Part of the gospel lesson assigned for Sunday, November 17, (Luke 21.5-19) has this to say: “…there will be great earthquakes, and in various places famines and plagues, and there will be dreadful portents and great signs from heaven.” Then a few verses after the assigned reading concludes there is this (21.25-28): “There will be signs in the sun, the moon, and the stars, and on the earth distress among nations confused by the roaring of the sea and the waves. People will faint from fear and foreboding of what is coming upon the world, for the powers of the heavens will be shaken.”
I cannot read that without thinking about our sisters and brothers in the Philippines…signs in the sun, the moon, and the stars and confusion caused by the roaring of the sea and the waves.
And I cannot read the first part of the lesson (21.5-6) where Jesus talks about the great and seeming permanence of things (in this case the temple in Jerusalem) being revealed as an illusion, without seeing images of the buildings in that island nation lying in ruins: homes and churches and shops destroyed by the confusion of the roaring sea.

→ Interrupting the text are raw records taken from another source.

import Literature.NumberTheory.LFunctions.FeketePolyaKernelCertificatesBlockWrappers
import HarnessLib

/-!
# No real zero for real primitive characters of conductor `36221 ≤ q ≤ 36291`: the Fekete–Pólya rows, in the kernel

Topic `Literature/NumberTheory/LFunctions`; namespace `Literature.NumberTheory.LFunctions`. THEOREMS only (no
definition, no named fact, no `sorry`; standard axioms): one PUBLIC theorem **`noRealZero{Odd,Even}_fp_<q>`** per
fundamental discriminant `D`, `|D| = q ∈ [36221, 36291]`, that admits a Fekete–Pólya witness (here: along an induced modulus `q·w` with `40 < w ≤ 100` or `q·w > 4·10⁵`, found by the extended scan of the rows the base scan `w ≤ 40, q·w ≤ 4·10⁵` had left to the companion lane) — for every primitive
quadratic `χ` mod `q` of the parity of `D` and every `σ ∈ (0, 1)`, `L(σ, χ) ≠ 0` (statement shape of the
`interval_cases` bullets of the `NoRealZero{Odd,Even}…` range files, so a range assembly cites them by name).
Cell `parity-realchar`, kernel floor of the wide column (TARGET §2 row 19), Fekete–Pólya lane (seat prover-2).

Method (engine v4): `FeketePolyaKernelCertificatesBlock{,Wrappers}.lean` — the iterated partial sums of order
`K` of the induced character `χ↑(q·w)` are non-negative over one period, decided in the kernel BLOCKWISE on packed
base-`2^b` digits (`blockCert b B K (q·w) (tabs… b ps q w)`: sign tables of the character from the
quadratic-residue bitsets of the prime factors of the conductor — the factor list is part of each certificate,
primality by `norm_num` — prefix sums by one big-integer multiplication per order and block, sign test by one
AND), hence `ℜL(σ, χ↑(q·w)) > 0` (Fekete–Pólya 1912 / MV §11.2.1 Exercise 7) and `L(σ, χ) ≠ 0` (positive Euler
factors, Exercise 8).  Witnesses `(w, K)` = the cheapest in the exact integer scan of this seat
(`HOME/parity-realchar-prover-2/fp-witnesses-*.tsv`; no kit); the digit width `b` is two bits above the size of
the running-sum bound recorded by the scan.  2 characters in this file (est. 73 kernel-s).
Only the rows of this range RESCUED by the extended scan appear in this file (the base-scan rows are in the
`NoRealZeroFeketePolyaX…` files; the rest stays with the truncation certificates of the companion lane).

## References

* H. L. Montgomery, R. C. Vaughan, *Multiplicative Number Theory I*, CUP 2007, §9.3 Thm 9.13, §11.2.1
  Exercises 7–8. [MontgomeryVaughan2007]
* M. Fekete, G. Pólya, *Über ein Problem von Laguerre*, Rend. Circ. Mat. Palermo 34 (1912) 89–120. [FeketePolya1912]
-/

namespace Literature.NumberTheory.LFunctions

open FeketePolyaKernel

set_option maxHeartbeats 400000 in
/-- `D = 36221`: the even character `(·/36221)` of conductor `36221` (`36221`: 29 · 1249) — Fekete–Pólya witness of order `7` along the induced modulus `36221·21 = 760641`, block certificate (digits of `116` bits, splitting depth `12`); est. `29.1` kernel-s. [cite: MontgomeryVaughan2007, §11.2.1 Exercises 7 (g), 8] -/
theorem noRealZeroEven_fp_36221 :
    ∀ χ : DirichletCharacter ℂ 36221, χ.IsQuadratic → χ.IsPrimitive → χ.Even →
      ∀ σ : ℝ, 0 < σ → σ < 1 → χ.LFunction σ ≠ 0 :=
  good_even_of_odd_blk [29, 1249] (by norm_num) (by decide) (by decide) 21 7 116 12 (by decide) (by decide) (by decide)
    (Or.inr (by decide +kernel))

set_option maxHeartbeats 400000 in
/-- `D = 36273`: the even character `(·/36273)` of conductor `36273` (`36273`: 3 · 107 · 113) — Fekete–Pólya witness of order `7` along the induced modulus `36273·31 = 1124463`, block certificate (digits of `119` bits, splitting depth `13`); est. `43.7` kernel-s. [cite: MontgomeryVaughan2007, §11.2.1 Exercises 7 (g), 8] -/
theorem noRealZeroEven_fp_36273 :
    ∀ χ : DirichletCharacter ℂ 36273, χ.IsQuadratic → χ.IsPrimitive → χ.Even →
      ∀ σ : ℝ, 0 < σ → σ < 1 → χ.LFunction σ ≠ 0 :=
  good_even_of_odd_blk [3, 107, 113] (by norm_num) (by decide) (by decide) 31 7 119 13 (by decide) (by decide) (by decide)
    (Or.inr (by decide +kernel))

end Literature.NumberTheory.LFunctions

Then I read this: “Then they will see ‘the Son of Man coming in a cloud’ with power and great glory. Now when these things begin to take place, stand up and raise your heads, because your redemption is drawing near” (21.28), and I think of the faces of those I see on the evening news coverage…Faces of people standing up, with heads raised, in the midst of the disaster. And I am left wondering just what it is they are looking at. Or maybe, they are not looking at anything – they are rather (perhaps) looking for. For what? Signs of life, to be sure…signs which may promise food, help, clothing, water…signs of sanity in a world rocked by confusion and chaos? I imagine them (if by any chance they are familiar with this particular bit of scripture), shaking their fists at God, flailing their arms toward heaven and demanding to know “Where is the promised redemption that is supposedly drawing near?! Because this looks only like hell!”
A pastor friend of mine, here in Charlotte, serves a congregation whose membership is made up of quite a number of Montagnard refuges from Vietnam. Two grown men in her congregation, brothers, came to Charlotte just before their father was arrested and imprisoned (about three years ago) for refusing to bow down to an image of the president and instead professing his allegiance to Jesus. No trial, no term of sentence no specified length of imprisonment.
No one had heard from him in quite a while.
Several weeks ago, the brothers were contacted by their sister, still living in Vietnam.
Out of the blue, their father had called her from the prison.
Speaking Vietnamese, he told her that he was “doing fine and will be okay.”
She hung up the phone, thinking it odd that he did not speak the language of his Montagnard tribe.
She concluded that her father must have been forced to call and speak the language that the prison guards could understand.
Just as she came to this conclusion, the phone rang again. This time one of the guards spoke, telling her that her father had just died.
Most likely he was killed for refusing, still, to bow to another’s image.
It is hard for me to wrap my mind around the kind of suffering I hear about. “Confusion caused by the roaring seas and waves.”
“Being hated or put to death because of the name of Jesus” (21.16-17).
It is hard for me to fully appreciate how it is that folks keep on standing up, over and over again, despite the complete lack of evidence that any redemption is drawing near.
The closest I can come to grasping it, is when I am paying close enough attention to notice that the arms that flail, flail toward heaven…despite all evidence to the contrary, calling out – as if by instinct – to something bigger than this pain, before they slump to the flailer’s side and absent-mindedly clasp the hand of the child beside them, urging them on...helping that smaller one to stand nonetheless.
The closest I can come to grasping it, is when I see the eyes of my pastor friend fill with tears of frustration – shaking her head and saying among the safety of other pastor friends – “I swear that I’m going to smack the next person who comes up to me and complains that American Christians are persecuted for their faith!” just as she asks if any of us can serve at the soup kitchen in her congregation’s fellowship hall.
These are models of faith, whose model most will never see nor know about…
Those who hold hands and not only continue to stand up – but who reach out to others to help them stand as well…And who, standing, embody the reality of the coming redemption, in their presence that is persistent even in the face of death.